§ **Exercise prompt**
Each line from the line containing "sources: KontsevichZagier2001" through the last line of the entries is to be reproduced exactly as it stands.

§ **Working data**

/-- item stmt-KontsevichZagierPeriods-3503 · support · rank 9 · open · by planner
sources: LionRolin1998, ComteLionRolin2000, Kaiser2017
[support] ClassLevelExpansion for families of ONE-dimensional representations (R : IntegralRep
(1+1), slices in ℝ): the Puiseux / semialgebraic-preparation case, expected provable with effort
(cell decomposition of R.domain ⊆ ℝ² over the s-axis, semialgebraic preparation of the integrand on
each cell as a(s)·|x − θ(s)|^λ·unit, fibred substitutions x ↦ x − θ(s), x ↦ x/s^γ, splitting off
x^{-1}-type and x^{λ}, λ < −1, monomials as elementary families, Taylor-splitting units so the
remainders are dominated by x^{1/N−1}-type integrable envelopes — all worked instances in the crux
text behave). CALIBRATION of the encodings (elementary product families with the padding coordinate
u, dominated clauses): if this item fails for an encoding reason rather than a mathematical one,
report to the planner for a restate — that is not a refutation of the line. A genuine counterexample
here closes the route (kill criterion). -/
@[route_item "route-KontsevichZagierPeriods-ValuedFieldSpecialisation"]
def ClassLevelExpansionFibreDimOne : Prop :=
  ∀ (R : Literature.NumberTheory.Transcendental.KZ.IntegralRep (1 + 1)), ∃ (D G : Literature.NumberTheory.Transcendental.KZ.FormalRep), (∃ (k : ℕ) (m : Fin k → ℤ) (p q b d : Fin k → ℕ) (r : (i : Fin k) → Literature.NumberTheory.Transcendental.KZ.IntegralRep (d i)) (P : (i : Fin k) → Literature.NumberTheory.Transcendental.KZ.IntegralRep (b i + d i + 1 + 1)), (∀ i, 0 < q i ∧ (0 < p i ∨ 0 < b i) ∧ (P i).domain = {z | ∃ (s u : ℝ) (y : Fin (b i) → ℝ) (w : Fin (d i) → ℝ), z = Matrix.vecCons s (Matrix.vecCons u (Fin.append y w)) ∧ 0 < s ∧ s < 1 ∧ 0 < u ∧ u ^ (q i) * s ^ (p i) < 1 ∧ (∀ j, s ≤ y j ∧ y j ≤ 1) ∧ w ∈ (r i).domain} ∧ (P i).integrand = fun z => (∏ j : Fin (b i), (z (Fin.castAdd (d i) j).succ.succ)⁻¹) * (r i).integrand (fun l : Fin (d i) => z (Fin.natAdd (b i) l).succ.succ)) ∧ D = ∑ i, m i • Literature.NumberTheory.Transcendental.KZ.of (P i)) ∧ (∃ (k : ℕ) (d : Fin k → ℕ) (m : Fin k → ℤ) (S : (i : Fin k) → Literature.NumberTheory.Transcendental.KZ.IntegralRep (d i + 1)) (r₀ g : (i : Fin k) → Literature.NumberTheory.Transcendental.KZ.IntegralRep (d i)), (∀ i, ((∃ ε > (0 : ℝ), ∀ z ∈ (S i).domain, 0 < z 0 → z 0 < ε → (fun i : Fin (d i) => z i.succ) ∈ (g i).domain ∧ |(S i).integrand z| ≤ (g i).integrand (fun i : Fin (d i) => z i.succ)) ∧ (∀ᵐ x : Fin (d i) → ℝ, ∀ᶠ s in nhdsWithin (0 : ℝ) (Set.Ioi 0), (Matrix.vecCons s x ∈ (S i).domain ↔ x ∈ (r₀ i).domain)) ∧ (∀ᵐ x : Fin (d i) → ℝ, x ∈ (r₀ i).domain → Filter.Tendsto (fun s : ℝ => (S i).integrand (Matrix.vecCons s x)) (nhdsWithin 0 (Set.Ioi 0)) (nhds ((r₀ i).integrand x))))) ∧ G = ∑ i, m i • Literature.NumberTheory.Transcendental.KZ.of (S i)) ∧ Literature.NumberTheory.Transcendental.KZ.of R - D - G ∈ AddSubgroup.closure (Literature.NumberTheory.Transcendental.KZ.domainAddRel ∪ Literature.NumberTheory.Transcendental.KZ.integrandAddRel ∪ {c | ∃ (n : ℕ) (r r' : Literature.NumberTheory.Transcendental.KZ.IntegralRep (n + 1)) (Φ : (Fin (n + 1) → ℝ) → (Fin (n + 1) → ℝ)) (Φ' : (Fin (n + 1) → ℝ) → (Fin (n + 1) → ℝ) →L[ℝ] (Fin (n + 1) → ℝ)), Literature.NumberTheory.Transcendental.IsSemialgebraicMapOn ℚ r.domain Φ ∧ (∀ x ∈ r.domain, HasFDerivWithinAt Φ (Φ' x) r.domain x) ∧ Set.InjOn Φ r.domain ∧ r'.domain = Φ '' r.domain ∧ (∀ x ∈ r.domain, r.integrand x = r'.integrand (Φ x) * |(Φ' x).det|) ∧ (∀ x ∈ r.domain, Φ x 0 = x 0) ∧ c = Literature.NumberTheory.Transcendental.KZ.of r - Literature.NumberTheory.Transcendental.KZ.of r'} ∪ {c | c ∈ Literature.NumberTheory.Transcendental.KZ.newtonLeibnizRel ∧ ∃ (n : ℕ) (r : Literature.NumberTheory.Transcendental.KZ.IntegralRep (n + 2)) (r' : Literature.NumberTheory.Transcendental.KZ.IntegralRep (n + 1)), c = Literature.NumberTheory.Transcendental.KZ.of r - Literature.NumberTheory.Transcendental.KZ.of r'})

/-- item stmt-KontsevichZagierPeriods-3499 · assembly · rank 1 · closed · proved by Summit.KontsevichZagierPeriods.ValuedFieldSpecialisation.assembly_proof @ 360292163840 (prover) · by planner
sources: KontsevichZagier2001
[assembly] CTConstruction → ParametricLifting → KontsevichZagierPeriods. Proof (pure algebra, ≤ 60
lines once the inlined clauses are matched syntactically — they are copied verbatim between the
items): given rational r, r' with equal value, ParametricLifting gives G ∈ closure(fibred
generators) with G = Σ m_i [R_i], R_i dominated with special fibres r₀_i and Σ m_i [r₀_i] − ([r] −
[r']) ∈ relations; CT2 + AddSubgroup.closure_le (preimage of relations under the hom CT) gives CT G
∈ relations; additivity of CT and CT3 give CT G − Σ m_i [r₀_i] ∈ relations; hence [r] − [r'] ∈
relations, i.e. KZ.Equivalent r r', which is the summit unfolded (KontsevichZagierPeriods_iff). -/
@[route_item "route-KontsevichZagierPeriods-ValuedFieldSpecialisation"]
def Assembly : Prop :=
  CTConstruction → ParametricLifting → KontsevichZagierPeriods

§ **Task answer**
sources: KontsevichZagier2001
[assembly] CTConstruction → ParametricLifting → KontsevichZagierPeriods. Proof (pure algebra, ≤ 60
lines once the inlined clauses are matched syntactically — they are copied verbatim between the
items): given rational r, r' with equal value, ParametricLifting gives G ∈ closure(fibred
generators) with G = Σ m_i [R_i], R_i dominated with special fibres r₀_i and Σ m_i [r₀_i] − ([r] −
[r']) ∈ relations; CT2 + AddSubgroup.closure_le (preimage of relations under the hom CT) gives CT G
∈ relations; additivity of CT and CT3 give CT G − Σ m_i [r₀_i] ∈ relations; hence [r] − [r'] ∈
relations, i.e. KZ.Equivalent r r', which is the summit unfolded (KontsevichZagierPeriods_iff). -/
@[route_item "route-KontsevichZagierPeriods-ValuedFieldSpecialisation"]
def Assembly : Prop :=
  CTConstruction → ParametricLifting → KontsevichZagierPeriods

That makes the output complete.